ふーんと相槌を打ちながらカリーナが頷く。

「でも、何度か会って話すうちに少しずつ打ち解けてきたっていうか‥」
「‥確かに、あんたにとっちゃスゴいことよね」
「それが‥」

不意に切ない表情を浮かべて、バーナビーはこの日何度目になるか分からないため息を吐いた。

「ここ最近、その人を前にすると胸が苦しくなって‥今までみたいに普通に会話が出来ないんです」
「‥そうなんだ」
「それでどう接していいか分からなくて、つい喧嘩腰な態度を取ってしまって」
「あー‥分かる、分かる」
「こんなの僕らしくないって思うのに…」

落ち込み、頭を抱えるバーナビーはいつものクールな彼らしくない。
だが、こんな風に悩み苦しむ彼の方が親近感がわいてくるというものだ。
誰かさんのお節介焼きが移ったかなあと思いながら、カリーナは助言をすべく口を開いた。

「それって、恋よ」

きっぱり言い切ると言葉を続ける。

「その人に会いたくてたまらないんじゃない?」
「…ええ、そうです」
「で、いざ目の前にするとドキドキしちゃう」
「確かに」
「ほんとは好きなのに、つい心にもないこと言ったり‥」

それはつまり、とカリーナは噛んで含めるようにバーナビーに語りかけた。

「あんたはその人のことが好き。すなわち恋してんのよ」

なる程そうだったのか、とようやく己の不可解な感情に合点がいく。
カリーナの言葉はバーナビーの胸の奥底に不思議なくらい、ストンとはまり込んだ。

「で、相手は誰なの?」

興味津々に尋ねられ、ハッと我に返る。

「それは‥」

とっさに脳裏に浮かんだ人物の名を、今ここで告げるわけには行かない。
口ごもったバーナビーにカリーナも悪いと思ったのか、それ以上問い詰めることはしなかった。

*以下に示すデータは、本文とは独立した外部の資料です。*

import Literature.Analysis.FluidPDE.FluidComputer.ThresholdTransfer
import Literature.Analysis.FluidPDE.FluidComputer.DrainConversionTime
import Literature.Analysis.FluidPDE.FluidComputer.DrainConversionSharp
import HarnessLib

/-!
# Fluid computer blueprint — the threshold gate: the drain-conversion rungs on a forced window

HONEST FRAMING: low prior, high value-of-information experiment on Tao's machine paradigm; NOT a
claim that NS blows up. Elementary estimates for the 5-mode circuit `thresholdCircuit`
(`ThresholdGate.lean`) on a forced window (`IsForcedWindow`, `ThresholdTransfer.lean`); nothing is
asserted about any fluid equation and the transfer stage itself remains OPEN.

The `(carrier, conduit)` block of `thresholdCircuit` is `a' = -(rc)·d + p`, `d' = (rc)·a - (κã)·d + q`
with `p = -εab - σac + μc² + g_a`, `q = g_d`; so the time-form drain-conversion rungs of
`DrainConversionTime.lean` (`DampedRotor.energy_decay_time`, `DampedRotor.output_buildup_time`)
apply verbatim with `ω = r·c`, `g = κ·ã`, forcing level `P = εR² + σRCm + μCm² + δ`, and the rotor
angle `Θ` (`Θ(0) = 0`, right derivative `r·c`, as in `ThresholdTransferAngle.lean`):

* `energy_abs_sub_le`, `pairEnergy_floor` — energy drift `≤ 10Rδ·t` and the bookkeeping floor
  `a² + d² ≥ E(0) - 10Rδt - b² - c² - ã²` (the `u₀` of the build-up phase);
* `pair_energy_decay` — in a damping band `γ₀·rc ≤ κã ≤ γ₁·rc`:
  `a(t)² + d(t)² ≤ exp(-λΘ(t))·(3(a(0)² + d(0)²) + 12R·P·exp(λΘM)·t)`, `λ = γ₀/(3(1 + γ₁²))`;
* `pair_energy_decay_sharp` — the same with the SHARP rate of `DrainConversionSharp.lean`: for
  `γ₀ < 2` and any `0 ≤ λ ≤ λ* = γ₀ - γ₀²(γ₁ - γ₀)/(8(1 - γ₀/2))`,
  `(1 - γ₀/2)(a(t)² + d(t)²) ≤ exp(-λΘ(t))·((1 + γ₀/2)(a(0)² + d(0)²) + 8R·P·exp(λΘM)·t)`;
* `output_buildup` — under weak damping `0 ≤ κã ≤ γ₁·rc`, `γ₁ ≤ 2`, pair energy `≥ u₀`:
  `ã(t) ≥ ã(0) - K₀R² + (K₀/2)(1 - γ₁/2)u₀·Θ(t) - (K₀R·P + δ)·t`, `K₀ = κ/(rCm)`.

What remains of the drain conversion for the successor: the pair-energy floor `u₀` during build-up
(energy bookkeeping), the gluing angle at which `κã/(rc)` reaches `γ₀` and the band ceiling `γ₁`
until completion (the window must end before the clock reversal collapses `c`), and the carrier
sign on the window. [cite: Tao2016AveragedNS, §5.5 Thm 5.3 (5.5) (third window: energy transfer)]
-/

noncomputable section

open Set Filter Topology
open scoped NNReal

namespace Literature.Analysis.FluidPDE.FluidComputer

open Literature.Analysis.FluidPDE.Tao2016AveragedNS Literature.Analysis.ODE

variable {ε σ ν μ r κ δ τ : ℝ} {x : ℝ → Fin 5 → ℝ} {Θ : ℝ → ℝ}

namespace IsForcedWindow

/-- **Energy drift on a forced window**: `|E(t) - E(0)| ≤ 10Rδ·t` (five modes; the general
`abs_energy_sub_le_of_isCancelling` of `ThresholdGate.lean`). [cite: Tao2016AveragedNS, §5 (g-cancel)] -/
theorem energy_abs_sub_le (h : IsForcedWindow ε σ ν μ r κ δ τ x) {R : ℝ} (hR0 : 0 ≤ R)
    (hRall : ∀ t ∈ Ico 0 τ, ∀ i, |x t i| ≤ R) :
    ∀ t ∈ Icc 0 τ, |energy (x t) - energy (x 0)| ≤ 10 * (δ * R) * t := by
  intro t ht
  have hn : ∀ s ∈ Ico 0 τ, ‖x s‖ ≤ R := fun s hs =>
    (pi_norm_le_iff_of_nonneg hR0).2 fun i => by rw [Real.norm_eq_abs]; exact hRall s hs i
  have h5 := abs_energy_sub_le_of_isCancelling (isCancelling_thresholdCircuit ε σ ν μ r κ)
    h.continuousOn h.defect hn t ht
  norm_num at h5
  linarith

/-- **Pair-energy floor by bookkeeping**: `a(t)² + d(t)² ≥ E(0) - 10Rδ·t - b(t)² - c(t)² - ã(t)²`
— the input `u₀` of `output_buildup` during the build-up phase, once the clock, trigger and output
levels are bounded there. [folklore] -/
theorem pairEnergy_floor (h : IsForcedWindow ε σ ν μ r κ δ τ x) {R : ℝ} (hR0 : 0 ≤ R)
    (hRall : ∀ t ∈ Ico 0 τ, ∀ i, |x t i| ≤ R) :
    ∀ t ∈ Icc 0 τ, energy (x 0) - 10 * (δ * R) * t - x t 1 ^ 2 - x t 2 ^ 2 - x t 4 ^ 2 ≤
      x t 0 ^ 2 + x t 3 ^ 2 := by
  intro t ht
  have hd := (abs_le.1 (h.energy_abs_sub_le hR0 hRall t ht)).1
  have he : energy (x t) = x t 0 ^ 2 + x t 1 ^ 2 + x t 2 ^ 2 + x t 3 ^ 2 + x t 4 ^ 2 := by
    rw [energy, Fin.sum_univ_five]
  linarith

/-- **Pair-energy decay on a forced window** (instantiation of `DampedRotor.energy_decay_time`):
while the angle-damping is in a band, `γ₀·rc ≤ κã ≤ γ₁·rc` (`0 < γ₀ ≤ γ₁`), `0 ≤ c ≤ Cm`,
`|xᵢ| ≤ R` and `Θ ≤ ΘM` on the window, the unconverted pair energy decays in ANGLE:
`a(t)² + d(t)² ≤ exp(-λΘ(t))·(3(a(0)² + d(0)²) + 12R·P·exp(λΘM)·t)`, `λ = γ₀/(3(1 + γ₁²))`,
`P = εR² + σRCm + μCm² + δ`. [folklore] -/
theorem pair_energy_decay (h : IsForcedWindow ε σ ν μ r κ δ τ x) (hε : 0 ≤ ε) (hσ : 0 ≤ σ)
    (hμ : 0 ≤ μ) (hr : 0 ≤ r) (hδ : 0 ≤ δ) {R Cm γ₀ γ₁ ΘM : ℝ} (hR : 0 ≤ R) (hCm : 0 ≤ Cm)
    (hγ₀ : 0 < γ₀) (hγ₁ : γ₀ ≤ γ₁) (hΘ0 : Θ 0 = 0) (hΘc : ContinuousOn Θ (Icc 0 τ))
    (hΘ' : ∀ t ∈ Ico 0 τ, HasDerivWithinAt Θ (r * x t 2) (Ici t) t)
    (hΘM : ∀ t ∈ Icc 0 τ, Θ t ≤ ΘM) (hc : ∀ t ∈ Ico 0 τ, 0 ≤ x t 2 ∧ x t 2 ≤ Cm)
    (hRall : ∀ t ∈ Ico 0 τ, ∀ i, |x t i| ≤ R)
    (hband : ∀ t ∈ Ico 0 τ, γ₀ * (r * x t 2) ≤ κ * x t 4 ∧ κ * x t 4 ≤ γ₁ * (r * x t 2)) :
    ∀ t ∈ Icc 0 τ, x t 0 ^ 2 + x t 3 ^ 2 ≤
      Real.exp (-(γ₀ / (3 * (1 + γ₁ ^ 2))) * Θ t) * (3 * (x 0 0 ^ 2 + x 0 3 ^ 2) +
        12 * R * (ε * R ^ 2 + σ * R * Cm + μ * Cm ^ 2 + δ) *
          Real.exp (γ₀ / (3 * (1 + γ₁ ^ 2)) * ΘM) * t) := by
  choose! V hV hVδ using h.defect
  have hP : 0 ≤ ε * R ^ 2 + σ * R * Cm + μ * Cm ^ 2 + δ := by positivity
  refine DampedRotor.energy_decay_time (a := fun t => x t 0) (d := fun t => x t 3)
    (a' := fun t => V t 0) (d' := fun t => V t 3) (ω := fun t => r * x t 2)
    (g := fun t => κ * x t 4) (Θ := Θ)
    ((continuous_apply 0).comp_continuousOn h.continuousOn)
    ((continuous_apply 3).comp_continuousOn h.continuousOn)
    (fun s hs => (hasDerivWithinAt_pi.1 (hV s hs)) 0)
    (fun s hs => (hasDerivWithinAt_pi.1 (hV s hs)) 3) hΘc hΘ0 hΘ' hΘM
    (fun s hs => mul_nonneg hr (hc s hs).1) hγ₀ hγ₁ hband hR hP
    (fun s hs => ⟨hRall s hs 0, hRall s hs 3⟩) (fun s hs => ?_) (fun s hs => ?_)
  · -- `|a' + ωd| = |-εab - σac + μc² + g_a| ≤ P`
    have hg := abs_apply_le_of_norm_le (hVδ s hs) 0
    rw [Pi.sub_apply, thresholdCircuit_apply_zero] at hg
    obtain ⟨hc0, hcC⟩ := hc s hs
    have ha := abs_le.1 (hRall s hs 0)
    have hb := abs_le.1 (hRall s hs 1)
    have hab : |x s 0 * x s 1| ≤ R * R := by
      rw [abs_mul]; exact mul_le_mul (hRall s hs 0) (hRall s hs 1) (abs_nonneg _) hR
    have hac : |x s 0 * x s 2| ≤ R * Cm := by
      rw [abs_mul, abs_of_nonneg hc0]
      exact mul_le_mul (hRall s hs 0) hcC hc0 hR
    have hcc : x s 2 ^ 2 ≤ Cm ^ 2 := pow_le_pow_left₀ hc0 hcC 2
    have e : V s 0 + r * x s 2 * x s 3 =
        (V s 0 - (-(ε * x s 0 * x s 1) - σ * x s 0 * x s 2 + μ * x s 2 ^ 2 - r * x s 3 * x s 2)) +
        (-(ε * (x s 0 * x s 1)) - σ * (x s 0 * x s 2) + μ * x s 2 ^ 2) := by ring
    rw [e]
    have h1 := abs_le.1 hab; have h2 := abs_le.1 hac
    refine (abs_add_le _ _).trans ?_
    have h3 : |-(ε * (x s 0 * x s 1)) - σ * (x s 0 * x s 2) + μ * x s 2 ^ 2| ≤
        ε * R ^ 2 + σ * R * Cm + μ * Cm ^ 2 := by
      rw [abs_le]; constructor <;> nlinarith [h1.1, h1.2, h2.1, h2.2, hcc, sq_nonneg (x s 2),
        mul_nonneg hμ (sq_nonneg (x s 2))]
    linarith [hg, h3]
  · -- `|d' - (ωa - gd)| = |g_d| ≤ δ ≤ P`
    have hg := abs_apply_le_of_norm_le (hVδ s hs) 3
    rw [Pi.sub_apply, thresholdCircuit_apply_three] at hg
    have e : V s 3 - (r * x s 2 * x s 0 - κ * x s 4 * x s 3) =
        V s 3 - (r * x s 0 * x s 2 - κ * x s 3 * x s 4) := by ring
    rw [e]
    have : 0 ≤ ε * R ^ 2 + σ * R * Cm + μ * Cm ^ 2 := by positivity
    linarith [hg]

/-- **Sharp pair-energy decay on a forced window** (instantiation of
`DampedRotor.energy_decay_time_sharp`): as `pair_energy_decay`, with `γ₀ < 2` and any rate
`0 ≤ λ ≤ γ₀ - γ₀²(γ₁ - γ₀)/(8(1 - γ₀/2))`. [folklore] -/
theorem pair_energy_decay_sharp (h : IsForcedWindow ε σ ν μ r κ δ τ x) (hε : 0 ≤ ε) (hσ : 0 ≤ σ)
    (hμ : 0 ≤ μ) (hr : 0 ≤ r) (hδ : 0 ≤ δ) {R Cm γ₀ γ₁ lam ΘM : ℝ} (hR : 0 ≤ R) (hCm : 0 ≤ Cm)
    (hγ₀ : 0 < γ₀) (hγ₂ : γ₀ < 2) (hγ₁ : γ₀ ≤ γ₁) (hlam0 : 0 ≤ lam)
    (hlam : lam ≤ γ₀ - γ₀ ^ 2 * (γ₁ - γ₀) / (8 * (1 - γ₀ / 2)))
    (hΘ0 : Θ 0 = 0) (hΘc : ContinuousOn Θ (Icc 0 τ))
    (hΘ' : ∀ t ∈ Ico 0 τ, HasDerivWithinAt Θ (r * x t 2) (Ici t) t)
    (hΘM : ∀ t ∈ Icc 0 τ, Θ t ≤ ΘM) (hc : ∀ t ∈ Ico 0 τ, 0 ≤ x t 2 ∧ x t 2 ≤ Cm)
    (hRall : ∀ t ∈ Ico 0 τ, ∀ i, |x t i| ≤ R)
    (hband : ∀ t ∈ Ico 0 τ, γ₀ * (r * x t 2) ≤ κ * x t 4 ∧ κ * x t 4 ≤ γ₁ * (r * x t 2)) :
    ∀ t ∈ Icc 0 τ, (1 - γ₀ / 2) * (x t 0 ^ 2 + x t 3 ^ 2) ≤
      Real.exp (-lam * Θ t) * ((1 + γ₀ / 2) * (x 0 0 ^ 2 + x 0 3 ^ 2) +
        8 * R * (ε * R ^ 2 + σ * R * Cm + μ * Cm ^ 2 + δ) * Real.exp (lam * ΘM) * t) := by
  choose! V hV hVδ using h.defect
  have hP : 0 ≤ ε * R ^ 2 + σ * R * Cm + μ * Cm ^ 2 + δ := by positivity
  refine DampedRotor.energy_decay_time_sharp (a := fun t => x t 0) (d := fun t => x t 3)
    (a' := fun t => V t 0) (d' := fun t => V t 3) (ω := fun t => r * x t 2)
    (g := fun t => κ * x t 4) (Θ := Θ)
    ((continuous_apply 0).comp_continuousOn h.continuousOn)
    ((continuous_apply 3).comp_continuousOn h.continuousOn)
    (fun s hs => (hasDerivWithinAt_pi.1 (hV s hs)) 0)
    (fun s hs => (hasDerivWithinAt_pi.1 (hV s hs)) 3) hΘc hΘ0 hΘ' hΘM
    (fun s hs => mul_nonneg hr (hc s hs).1) hγ₀ hγ₂ hγ₁ hlam0 hlam hband hR hP
    (fun s hs => ⟨hRall s hs 0, hRall s hs 3⟩) (fun s hs => ?_) (fun s hs => ?_)
  · have hg := abs_apply_le_of_norm_le (hVδ s hs) 0
    rw [Pi.sub_apply, thresholdCircuit_apply_zero] at hg
    obtain ⟨hc0, hcC⟩ := hc s hs
    have hab : |x s 0 * x s 1| ≤ R * R := by
      rw [abs_mul]; exact mul_le_mul (hRall s hs 0) (hRall s hs 1) (abs_nonneg _) hR
    have hac : |x s 0 * x s 2| ≤ R * Cm := by
      rw [abs_mul, abs_of_nonneg hc0]
      exact mul_le_mul (hRall s hs 0) hcC hc0 hR
    have hcc : x s 2 ^ 2 ≤ Cm ^ 2 := pow_le_pow_left₀ hc0 hcC 2
    have e : V s 0 + r * x s 2 * x s 3 =
        (V s 0 - (-(ε * x s 0 * x s 1) - σ * x s 0 * x s 2 + μ * x s 2 ^ 2 - r * x s 3 * x s 2)) +
        (-(ε * (x s 0 * x s 1)) - σ * (x s 0 * x s 2) + μ * x s 2 ^ 2) := by ring
    rw [e]
    have h1 := abs_le.1 hab; have h2 := abs_le.1 hac
    refine (abs_add_le _ _).trans ?_
    have h3 : |-(ε * (x s 0 * x s 1)) - σ * (x s 0 * x s 2) + μ * x s 2 ^ 2| ≤
        ε * R ^ 2 + σ * R * Cm + μ * Cm ^ 2 := by
      rw [abs_le]; constructor <;> nlinarith [h1.1, h1.2, h2.1, h2.2, hcc, sq_nonneg (x s 2),
        mul_nonneg hμ (sq_nonneg (x s 2))]
    linarith [hg, h3]
  · have hg := abs_apply_le_of_norm_le (hVδ s hs) 3
    rw [Pi.sub_apply, thresholdCircuit_apply_three] at hg
    have e : V s 3 - (r * x s 2 * x s 0 - κ * x s 4 * x s 3) =
        V s 3 - (r * x s 0 * x s 2 - κ * x s 3 * x s 4) := by ring
    rw [e]
    have : 0 ≤ ε * R ^ 2 + σ * R * Cm + μ * Cm ^ 2 := by positivity
    linarith [hg]

/-- **Output build-up on a forced window** (instantiation of `DampedRotor.output_buildup_time` with
`Φ = ã + δt`, `K₀ = κ/(rCm)`): while the damping is still weak, `0 ≤ κã ≤ γ₁·rc` with `γ₁ ≤ 2`,
`0 ≤ c ≤ Cm` (`Cm > 0`), `|xᵢ| ≤ R` on the closed window and the pair energy `a² + d² ≥ u₀`:
`ã(t) ≥ ã(0) - K₀R² + (K₀/2)(1 - γ₁/2)u₀·Θ(t) - (K₀R·P + δ)·t`. [folklore] -/
theorem output_buildup (h : IsForcedWindow ε σ ν μ r κ δ τ x) (hε : 0 ≤ ε) (hσ : 0 ≤ σ)
    (hμ : 0 ≤ μ) (hr : 0 < r) (hκ : 0 ≤ κ) (hδ : 0 ≤ δ) {R Cm γ₁ u₀ : ℝ} (hR : 0 ≤ R)
    (hCm : 0 < Cm) (hγ₁ : γ₁ ≤ 2) (hΘ0 : Θ 0 = 0) (hΘc : ContinuousOn Θ (Icc 0 τ))
    (hΘ' : ∀ t ∈ Ico 0 τ, HasDerivWithinAt Θ (r * x t 2) (Ici t) t)
    (hc : ∀ t ∈ Ico 0 τ, 0 ≤ x t 2 ∧ x t 2 ≤ Cm) (hRall : ∀ t ∈ Icc 0 τ, ∀ i, |x t i| ≤ R)
    (hu : ∀ t ∈ Ico 0 τ, u₀ ≤ x t 0 ^ 2 + x t 3 ^ 2)
    (hband : ∀ t ∈ Ico 0 τ, 0 ≤ κ * x t 4 ∧ κ * x t 4 ≤ γ₁ * (r * x t 2)) :
    ∀ t ∈ Icc 0 τ,
      x 0 4 - κ / (r * Cm) * R ^ 2 + κ / (r * Cm) / 2 * ((1 - γ₁ / 2) * u₀) * Θ t -
        (κ / (r * Cm) * R * (ε * R ^ 2 + σ * R * Cm + μ * Cm ^ 2 + δ) + δ) * t ≤ x t 4 := by
  choose! V hV hVδ using h.defect
  have hP : 0 ≤ ε * R ^ 2 + σ * R * Cm + μ * Cm ^ 2 + δ := by positivity
  have hK₀ : 0 ≤ κ / (r * Cm) := by positivity
  intro t ht
  have hmain := DampedRotor.output_buildup_time (a := fun t => x t 0) (d := fun t => x t 3)
    (a' := fun t => V t 0) (d' := fun t => V t 3) (ω := fun t => r * x t 2)
    (g := fun t => κ * x t 4) (Θ := Θ) (Φ := fun t => x t 4 + δ * t)
    (Φ' := fun t => V t 4 + δ * 1) (K₀ := κ / (r * Cm)) (u₀ := u₀) (T := τ)
    ((continuous_apply 0).comp_continuousOn h.continuousOn)
    ((continuous_apply 3).comp_continuousOn h.continuousOn)
    (((continuous_apply 4).comp_continuousOn h.continuousOn).add
      (continuousOn_const.mul continuousOn_id))
    (fun s hs => (hasDerivWithinAt_pi.1 (hV s hs)) 0)
    (fun s hs => (hasDerivWithinAt_pi.1 (hV s hs)) 3)
    (fun s hs => ((hasDerivWithinAt_pi.1 (hV s hs)) 4).add
      ((hasDerivWithinAt_id s _).const_mul δ))
    hΘc hΘ0 hΘ' (fun s hs => mul_nonneg hr.le (hc s hs).1) hK₀ (fun s hs => ?_) hband hγ₁ hR hP
    (fun s hs => ⟨hRall s hs 0, hRall s hs 3⟩) hu (fun s hs => ?_) (fun s hs => ?_) t ht
  · linarith
  · -- `Φ' = κd² + g_ã + δ ≥ κd² ≥ (κ/(rCm))·(rc)·d²`
    have hg := abs_apply_le_of_norm_le (hVδ s hs) 4
    rw [Pi.sub_apply, thresholdCircuit_apply_four] at hg
    have h1 := (abs_le.1 hg).1
    obtain ⟨hc0, hcC⟩ := hc s hs
    have h2 : κ / (r * Cm) * (r * x s 2) * x s 3 ^ 2 ≤ κ * x s 3 ^ 2 := by
      have e : κ / (r * Cm) * (r * x s 2) = κ * (x s 2 / Cm) := by field_simp
      rw [e]
      have h3 : x s 2 / Cm ≤ 1 := by rw [div_le_one hCm]; exact hcC
      have h4 : 0 ≤ κ * x s 3 ^ 2 := by positivity
      have h5 : 0 ≤ x s 2 / Cm := by positivity
      nlinarith
    show κ / (r * Cm) * (r * x s 2) * x s 3 ^ 2 ≤ V s 4 + δ * 1
    linarith
  · -- forcing of the carrier, as in `pair_energy_decay`
    have hs' : s ∈ Icc 0 τ := Ico_subset_Icc_self hs
    have hg := abs_apply_le_of_norm_le (hVδ s hs) 0
    rw [Pi.sub_apply, thresholdCircuit_apply_zero] at hg
    obtain ⟨hc0, hcC⟩ := hc s hs
    have hab : |x s 0 * x s 1| ≤ R * R := by
      rw [abs_mul]; exact mul_le_mul (hRall s hs' 0) (hRall s hs' 1) (abs_nonneg _) hR
    have hac : |x s 0 * x s 2| ≤ R * Cm := by
      rw [abs_mul, abs_of_nonneg hc0]
      exact mul_le_mul (hRall s hs' 0) hcC hc0 hR
    have hcc : x s 2 ^ 2 ≤ Cm ^ 2 := pow_le_pow_left₀ hc0 hcC 2
    have e : V s 0 + r * x s 2 * x s 3 =
        (V s 0 - (-(ε * x s 0 * x s 1) - σ * x s 0 * x s 2 + μ * x s 2 ^ 2 - r * x s 3 * x s 2)) +
        (-(ε * (x s 0 * x s 1)) - σ * (x s 0 * x s 2) + μ * x s 2 ^ 2) := by ring
    show |V s 0 + r * x s 2 * x s 3| ≤ _
    rw [e]
    have h1 := abs_le.1 hab; have h2 := abs_le.1 hac
    refine (abs_add_le _ _).trans ?_
    have h3 : |-(ε * (x s 0 * x s 1)) - σ * (x s 0 * x s 2) + μ * x s 2 ^ 2| ≤
        ε * R ^ 2 + σ * R * Cm + μ * Cm ^ 2 := by
      rw [abs_le]; constructor <;> nlinarith [h1.1, h1.2, h2.1, h2.2, hcc, sq_nonneg (x s 2),
        mul_nonneg hμ (sq_nonneg (x s 2))]
    linarith [hg, h3]
  · have hg := abs_apply_le_of_norm_le (hVδ s hs) 3
    rw [Pi.sub_apply, thresholdCircuit_apply_three] at hg
    have e : V s 3 - (r * x s 2 * x s 0 - κ * x s 4 * x s 3) =
        V s 3 - (r * x s 0 * x s 2 - κ * x s 3 * x s 4) := by ring
    show |V s 3 - (r * x s 2 * x s 0 - κ * x s 4 * x s 3)| ≤ _
    rw [e]
    have : 0 ≤ ε * R ^ 2 + σ * R * Cm + μ * Cm ^ 2 := by positivity
    linarith [hg]

end IsForcedWindow

end Literature.Analysis.FluidPDE.FluidComputer

end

「まあいいわ。友達として、あんたの恋を応援してあげる」
「ありがとうございます」

憑き物が落ちたようにスッキリした表情を浮かべるバーナビーの恋路は、きっと前途多難だ。
だがそれでも、訳も分からずイライラとした感情に振り回されるよりはよっぽどいい。
少なくともバーナビーはそう考えている。

「それで、カリーナは?」
「えっ?」
「あなたは好きな人いないんですか?」
「‥なっ…」

爽やかな笑顔と共に投げ掛けられた質問に、カリーナの顔が再び赤く染まった。